Lemme explain it for you.

Step 1. You make the mesh, for this example it will be a square crate.

Step 2. UV map the crate, 6 sides each with 2 triangles (polys). You can "share" UV space here because maybe all the sides are the same, and so is the top and bottom. The UV map is assigned to channel 1 (diffuse).

Step 3. Make a texture from your diffuse UV map, this is what players see, assign it to UV channel 1 and your crate looks like a crate :)

Step 4. Make a "Lightmap", this is a second UV map on channel 2, no overlapping faces, no inverse faces, take up as much room in your coordiate grid as possible without going outside, and "pad" between the faces (sides of crate) so shadows don't bleed from one face to another.
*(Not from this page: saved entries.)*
import Summits.CriticalPhenomena.PercolationContinuityZ3.Theorems.PercNearOneGluingNoHeavyLowerTailAntipodalR1TwoCutComponents
import Summits.CriticalPhenomena.PercolationContinuityZ3.Theorems.PercNearOneGluingNoHeavyLowerTailAntipodalR1OneSumApex
import HarnessLib

/-!
# ANTI₁ across a cut vertex, graded: the grade shift of a 1-sum

Support file for `stmt-CriticalPhenomena-4575` (memo `prim-gen-kcluster/KCLUSTER-gen73.md` §1.8, graded;
conjecture ANTI₁-GRADED of `KCLUSTER-gen52.md` §3).  No definitions, no named facts, no sorries.
Vocabulary of `AntipodalR1` (gen 62); the abstract component count `card_cc_add_card_eq` (part VI) and
the cut-vertex cluster lemma `mem_clus_iff_of_cutVertex` (`…OneSumApex`) of gen 78.

For `G = A ∪ T` glued at the single vertex `u` (`Sum.elim endsA endsT`, every vertex met by edges of both
sides equal to `u`) and every colouring `ω = ω_A ⊕ ω_T`:
* `card_cc_cutVertex_add_eq` — per colour, `#CC_col(G, ω) + #I_T = #CC_col(A, ω_A) + c^T_col(ω_T)`, where
  `I_T` is the set of vertices met by an edge of `T` and different from `u`, and `c^T_col(ω_T)` is the
  number of `col`-clusters of `T` (on the whole vertex type) made of such vertices;
* `grade_cutVertex_eq` — hence `g_G(ω) + 2·#I_T = g_A(ω_A) + c^T(ω_T)` with `c^T = c^T_true + c^T_false`;
* `card_ccInsideT_flip_add` — `c^T(ω̄_T) = c^T(ω_T)`;
* `colGraph_swap_eq`, `grade_cutVertex_eq'` — the mirror identity `g_G(ω) + 2·#I_A = g_T(ω_T) + c^A(ω_A)`
  (the coloured graphs do not depend on the order of the two summands).
These are the grade bookkeeping facts for the graded 1-sum reductions (B), (C), (D) (sequel files).
[this work]
-/

namespace Summit.CriticalPhenomena.PercolationContinuityZ3.Theorems

namespace AntipodalR1

open Finset Relation SimpleGraph

variable {V ιA ιT : Type*}

section CutVertex

variable {endsA : ιA → Sym2 V} {endsT : ιT → Sym2 V} {u : V}

/-- The coloured graphs of a glued system do not depend on the order of the summands. [this work] -/
theorem colGraph_swap_eq (ω : ιA ⊕ ιT → Bool) (col : Bool) :
    fromEdgeSet {s : Sym2 V | ∃ e, (fun e => ω (Sum.swap e)) e = col ∧ Sum.elim endsT endsA e = s} =
      fromEdgeSet {s : Sym2 V | ∃ e, ω e = col ∧ Sum.elim endsA endsT e = s} := by
  congr 1
  ext s
  simp only [Set.mem_setOf_eq]
  constructor
  · rintro ⟨e, he, hends⟩
    cases e with
    | inl j => exact ⟨Sum.inr j, he, hends⟩
    | inr i => exact ⟨Sum.inl i, he, hends⟩
  · rintro ⟨e, he, hends⟩
    cases e with
    | inl i => exact ⟨Sum.inr i, he, hends⟩
    | inr j => exact ⟨Sum.inl j, he, hends⟩

variable [Finite V]

/-- **Component count across a cut vertex.**  Per colour:
`#CC_col(A ∪_u T, ω) + #I_T = #CC_col(A, ω_A) + c^T_col(ω_T)`. [this work] -/
theorem card_cc_cutVertex_add_eq
    (hsep : ∀ w i, w ∈ endsA i → ∀ j, w ∈ endsT j → w = u) (ω : ιA ⊕ ιT → Bool) (col : Bool) :
    Nat.card (fromEdgeSet {s : Sym2 V | ∃ e, ω e = col ∧ Sum.elim endsA endsT e = s}).ConnectedComponent +
      Nat.card {w : V | ¬ ∀ j, w ∈ endsT j → w = u} =
    Nat.card (fromEdgeSet {s : Sym2 V | ∃ i, ω (Sum.inl i) = col ∧ endsA i = s}).ConnectedComponent +
      Nat.card {D : (fromEdgeSet {s : Sym2 V | ∃ j, ω (Sum.inr j) = col ∧ endsT j = s}).ConnectedComponent //
        ¬ ∃ x, x ∉ {w : V | ¬ ∀ j, w ∈ endsT j → w = u} ∧
          (fromEdgeSet {s : Sym2 V | ∃ j, ω (Sum.inr j) = col ∧ endsT j = s}).connectedComponentMk x = D} := by
  refine card_cc_add_card_eq _ _ _ _ ?_ ?_ ?_ ?_
  · intro x y hx hy
    simp only [Set.mem_setOf_eq, not_not] at hx hy
    rw [reachable_iff_mem_clus, reachable_iff_mem_clus]
    exact mem_clus_iff_of_cutVertex hsep hx hy
  · intro w hw z h
    simp only [Set.mem_setOf_eq] at hw
    rw [fromEdgeSet_adj] at h
    obtain ⟨⟨i, -, hends⟩, -⟩ := h
    exact hw fun j hj => hsep w i (by rw [hends]; exact Sym2.mem_mk_left _ _) j hj
  · exact fromEdgeSet_mono fun s ⟨j, hj, hends⟩ => ⟨Sum.inr j, hj, hends⟩
  · intro w hw z h
    simp only [Set.mem_setOf_eq] at hw
    rw [fromEdgeSet_adj] at h ⊢
    obtain ⟨⟨e, he, hends⟩, hne⟩ := h
    cases e with
    | inl i =>
      have hwi : w ∈ endsA i := by
        rw [show endsA i = s(w, z) from hends]; exact Sym2.mem_mk_left _ _
      exact (hw fun j hj => hsep w i hwi j hj).elim
    | inr j => exact ⟨⟨j, he, hends⟩, hne⟩

/-- **Grade shift across a cut vertex.**  `g_G(ω_A ⊕ ω_T) + 2·#I_T = g_A(ω_A) + c^T(ω_T)`. [this work] -/
theorem grade_cutVertex_eq
    (hsep : ∀ w i, w ∈ endsA i → ∀ j, w ∈ endsT j → w = u) (ωA : ιA → Bool) (ωT : ιT → Bool) :
    (Nat.card (fromEdgeSet {s : Sym2 V | ∃ e, Sum.elim ωA ωT e = true ∧
        Sum.elim endsA endsT e = s}).ConnectedComponent +
      Nat.card (fromEdgeSet {s : Sym2 V | ∃ e, Sum.elim ωA ωT e = false ∧
        Sum.elim endsA endsT e = s}).ConnectedComponent) +
      2 * Nat.card {w : V | ¬ ∀ j, w ∈ endsT j → w = u} =
    (Nat.card (fromEdgeSet {s : Sym2 V | ∃ i, ωA i = true ∧ endsA i = s}).ConnectedComponent +
      Nat.card (fromEdgeSet {s : Sym2 V | ∃ i, ωA i = false ∧ endsA i = s}).ConnectedComponent) +
      (Nat.card {D : (fromEdgeSet {s : Sym2 V | ∃ j, ωT j = true ∧ endsT j = s}).ConnectedComponent //
          ¬ ∃ x, x ∉ {w : V | ¬ ∀ j, w ∈ endsT j → w = u} ∧
            (fromEdgeSet {s : Sym2 V | ∃ j, ωT j = true ∧ endsT j = s}).connectedComponentMk x = D} +
        Nat.card {D : (fromEdgeSet {s : Sym2 V | ∃ j, ωT j = false ∧ endsT j = s}).ConnectedComponent //
          ¬ ∃ x, x ∉ {w : V | ¬ ∀ j, w ∈ endsT j → w = u} ∧
            (fromEdgeSet {s : Sym2 V | ∃ j, ωT j = false ∧ endsT j = s}).connectedComponentMk x = D}) := by
  have h1 := card_cc_cutVertex_add_eq hsep (Sum.elim ωA ωT) true
  have h2 := card_cc_cutVertex_add_eq hsep (Sum.elim ωA ωT) false
  simp only [Sum.elim_inl, Sum.elim_inr] at h1 h2
  omega

omit [Finite V] in
/-- **Swap invariance of `c^T`.**  `c^T(ω̄_T) = c^T(ω_T)` (as a sum over the two colours). [this work] -/
theorem card_ccInsideT_flip_add (ωT : ιT → Bool) :
    Nat.card {D : (fromEdgeSet {s : Sym2 V | ∃ j, (!ωT j) = true ∧ endsT j = s}).ConnectedComponent //
        ¬ ∃ x, x ∉ {w : V | ¬ ∀ j, w ∈ endsT j → w = u} ∧
          (fromEdgeSet {s : Sym2 V | ∃ j, (!ωT j) = true ∧ endsT j = s}).connectedComponentMk x = D} +
      Nat.card {D : (fromEdgeSet {s : Sym2 V | ∃ j, (!ωT j) = false ∧ endsT j = s}).ConnectedComponent //
        ¬ ∃ x, x ∉ {w : V | ¬ ∀ j, w ∈ endsT j → w = u} ∧
          (fromEdgeSet {s : Sym2 V | ∃ j, (!ωT j) = false ∧ endsT j = s}).connectedComponentMk x = D} =
    Nat.card {D : (fromEdgeSet {s : Sym2 V | ∃ j, ωT j = true ∧ endsT j = s}).ConnectedComponent //
        ¬ ∃ x, x ∉ {w : V | ¬ ∀ j, w ∈ endsT j → w = u} ∧
          (fromEdgeSet {s : Sym2 V | ∃ j, ωT j = true ∧ endsT j = s}).connectedComponentMk x = D} +
      Nat.card {D : (fromEdgeSet {s : Sym2 V | ∃ j, ωT j = false ∧ endsT j = s}).ConnectedComponent //
        ¬ ∃ x, x ∉ {w : V | ¬ ∀ j, w ∈ endsT j → w = u} ∧
          (fromEdgeSet {s : Sym2 V | ∃ j, ωT j = false ∧ endsT j = s}).connectedComponentMk x = D} := by
  have hT : (fromEdgeSet {s : Sym2 V | ∃ j, (!ωT j) = true ∧ endsT j = s}) =
      fromEdgeSet {s : Sym2 V | ∃ j, ωT j = false ∧ endsT j = s} := by simp
  have hF : (fromEdgeSet {s : Sym2 V | ∃ j, (!ωT j) = false ∧ endsT j = s}) =
      fromEdgeSet {s : Sym2 V | ∃ j, ωT j = true ∧ endsT j = s} := by simp
  rw [hT, hF, Nat.add_comm]

/-- **Mirror grade shift.**  `g_G(ω_A ⊕ ω_T) + 2·#I_A = g_T(ω_T) + c^A(ω_A)`, with `I_A` the vertices
met by an edge of `A` other than `u`. [this work] -/
theorem grade_cutVertex_eq'
    (hsep : ∀ w i, w ∈ endsA i → ∀ j, w ∈ endsT j → w = u) (ωA : ιA → Bool) (ωT : ιT → Bool) :
    (Nat.card (fromEdgeSet {s : Sym2 V | ∃ e, Sum.elim ωA ωT e = true ∧
        Sum.elim endsA endsT e = s}).ConnectedComponent +
      Nat.card (fromEdgeSet {s : Sym2 V | ∃ e, Sum.elim ωA ωT e = false ∧
        Sum.elim endsA endsT e = s}).ConnectedComponent) +
      2 * Nat.card {w : V | ¬ ∀ i, w ∈ endsA i → w = u} =
    (Nat.card (fromEdgeSet {s : Sym2 V | ∃ j, ωT j = true ∧ endsT j = s}).ConnectedComponent +
      Nat.card (fromEdgeSet {s : Sym2 V | ∃ j, ωT j = false ∧ endsT j = s}).ConnectedComponent) +
      (Nat.card {D : (fromEdgeSet {s : Sym2 V | ∃ i, ωA i = true ∧ endsA i = s}).ConnectedComponent //
          ¬ ∃ x, x ∉ {w : V | ¬ ∀ i, w ∈ endsA i → w = u} ∧
            (fromEdgeSet {s : Sym2 V | ∃ i, ωA i = true ∧ endsA i = s}).connectedComponentMk x = D} +
        Nat.card {D : (fromEdgeSet {s : Sym2 V | ∃ i, ωA i = false ∧ endsA i = s}).ConnectedComponent //
          ¬ ∃ x, x ∉ {w : V | ¬ ∀ i, w ∈ endsA i → w = u} ∧
            (fromEdgeSet {s : Sym2 V | ∃ i, ωA i = false ∧ endsA i = s}).connectedComponentMk x = D}) := by
  have hsep' : ∀ w j, w ∈ endsT j → ∀ i, w ∈ endsA i → w = u :=
    fun w j hj i hi => hsep w i hi j hj
  have h1 := card_cc_cutVertex_add_eq hsep' (fun e => Sum.elim ωA ωT (Sum.swap e)) true
  have h2 := card_cc_cutVertex_add_eq hsep' (fun e => Sum.elim ωA ωT (Sum.swap e)) false
  rw [colGraph_swap_eq (endsA := endsA) (endsT := endsT) (Sum.elim ωA ωT) true] at h1
  rw [colGraph_swap_eq (endsA := endsA) (endsT := endsT) (Sum.elim ωA ωT) false] at h2
  simp only [Sum.swap_inl, Sum.swap_inr, Sum.elim_inl, Sum.elim_inr] at h1 h2
  omega

end CutVertex

end AntipodalR1

end Summit.CriticalPhenomena.PercolationContinuityZ3.Theorems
In this case all 12 polys are laid out, 6 nice boxes each with two polys spaced nicely, no texture.

Step 5. Import mesh and diffuse texture into the SDK. If done correctly, your crate will have the texture on UV channel 0, and the lightmap on channel 1. (SDK channels are minus one from your mesh making software).

Note: If you didn't import your mesh with a lightmap (UV#2 map), you can take your mesh and UV map it again, then import it as a ASE file to pull the UV lighmap into the Mesh editor inside the SDK.